ENTRIES SUPPLIED →
omit [SecondCountableTopology G] in
/-- **The block Dirichlet form dominates `γ ×` the variance** on bounded measurable gauge-invariant
functions: `GlobalPoincare` in `L²` language, `γ ‖F − ∫F‖² ≤ ⟪∑_z (1 − E_z) F, F⟫`. [cite: Martinelli1999, §3] -/
theorem poincare_form {b : ℕ} {γ : ℝ} (hγ : 0 < γ) (hGP : GlobalPoincare ρ β N b γ)
    (hμ : μ = wilsonMeasure (d := 4) (L := N) ρ β) {F : GaugeConfig 4 N G → ℝ} (hFm : Measurable F)
    (hC : ∃ C, ∀ U, |F U| ≤ C) (hFi : IsGaugeInvariant F) (hF2 : MemLp F 2 μ) :
    γ * ‖hF2.toLp F - Lp.const 2 μ (∫ U, F U ∂μ)‖ ^ 2 ≤
      ⟪(∑ z : Fin 4 → Fin (N / b), (1 - (lpMeas ℝ ℝ (extSigma G N (N / b) z) 2 μ).starProjection))
        (hF2.toLp F), hF2.toLp F⟫_ℝ := by
  subst hμ
  have hP := hGP F hFm hC hFi
  -- left-hand side
  have e1 : ((hF2.toLp F - Lp.const 2 (wilsonMeasure (d := 4) (L := N) ρ β)
      (∫ U, F U ∂wilsonMeasure (d := 4) (L := N) ρ β) : Lp ℝ 2 _) : GaugeConfig 4 N G → ℝ)
      =ᵐ[wilsonMeasure (d := 4) (L := N) ρ β]
      fun U => F U - ∫ V, F V ∂wilsonMeasure (d := 4) (L := N) ρ β :=
    (Lp.coeFn_sub _ _).trans (hF2.coeFn_toLp.sub (Lp.coeFn_const 2 _ _))
  have hL : ‖hF2.toLp F - Lp.const 2 (wilsonMeasure (d := 4) (L := N) ρ β)
      (∫ U, F U ∂wilsonMeasure (d := 4) (L := N) ρ β)‖ ^ 2 =
      ∫ U, (F U - ∫ V, F V ∂wilsonMeasure (d := 4) (L := N) ρ β) ^ 2
        ∂wilsonMeasure (d := 4) (L := N) ρ β := norm_sq_eq_integral_sq _ e1
  -- right-hand side
  have hR : ⟪(∑ z : Fin 4 → Fin (N / b), (1 - (lpMeas ℝ ℝ (extSigma G N (N / b) z) 2
      (wilsonMeasure (d := 4) (L := N) ρ β)).starProjection)) (hF2.toLp F), hF2.toLp F⟫_ℝ =
      ∑ z : Fin 4 → Fin (N / b), ∫ U, (F U - ((wilsonMeasure (d := 4) (L := N) ρ β)[F|
        extSigma G N (N / b) z]) U) ^ 2 ∂wilsonMeasure (d := 4) (L := N) ρ β := by
    rw [sum_apply, sum_inner]
    refine Finset.sum_congr rfl fun z _ => ?_
    rw [inner_one_sub_starProjection, norm_sub_starProjection_sq]
    refine integral_congr_ae ?_
    filter_upwards [hF2.coeFn_toLp, condExp_congr_ae (m := extSigma G N (N / b) z) hF2.coeFn_toLp]
      with U h1 h2
    rw [h1, h2]
  rw [hL, hR]
  calc γ * ∫ U, (F U - ∫ V, F V ∂wilsonMeasure (d := 4) (L := N) ρ β) ^ 2
        ∂wilsonMeasure (d := 4) (L := N) ρ β
      ≤ γ * (γ⁻¹ * ∑ z : Fin 4 → Fin (N / b), ∫ U, (F U - ((wilsonMeasure (d := 4) (L := N) ρ β)[F|
        extSigma G N (N / b) z]) U) ^ 2 ∂wilsonMeasure (d := 4) (L := N) ρ β) :=
        mul_le_mul_of_nonneg_left hP hγ.le
    _ = _ := by rw [← mul_assoc, mul_inv_cancel₀ hγ.ne', one_mul]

WHAT YOU WILL DO → The expected result is a copy of each line in the records where "GaugeConfig" appears.

ANSWER BOX →
    (hμ : μ = wilsonMeasure (d := 4) (L := N) ρ β) {F : GaugeConfig 4 N G → ℝ} (hFm : Measurable F)
      (∫ U, F U ∂wilsonMeasure (d := 4) (L := N) ρ β) : Lp ℝ 2 _) : GaugeConfig 4 N G → ℝ)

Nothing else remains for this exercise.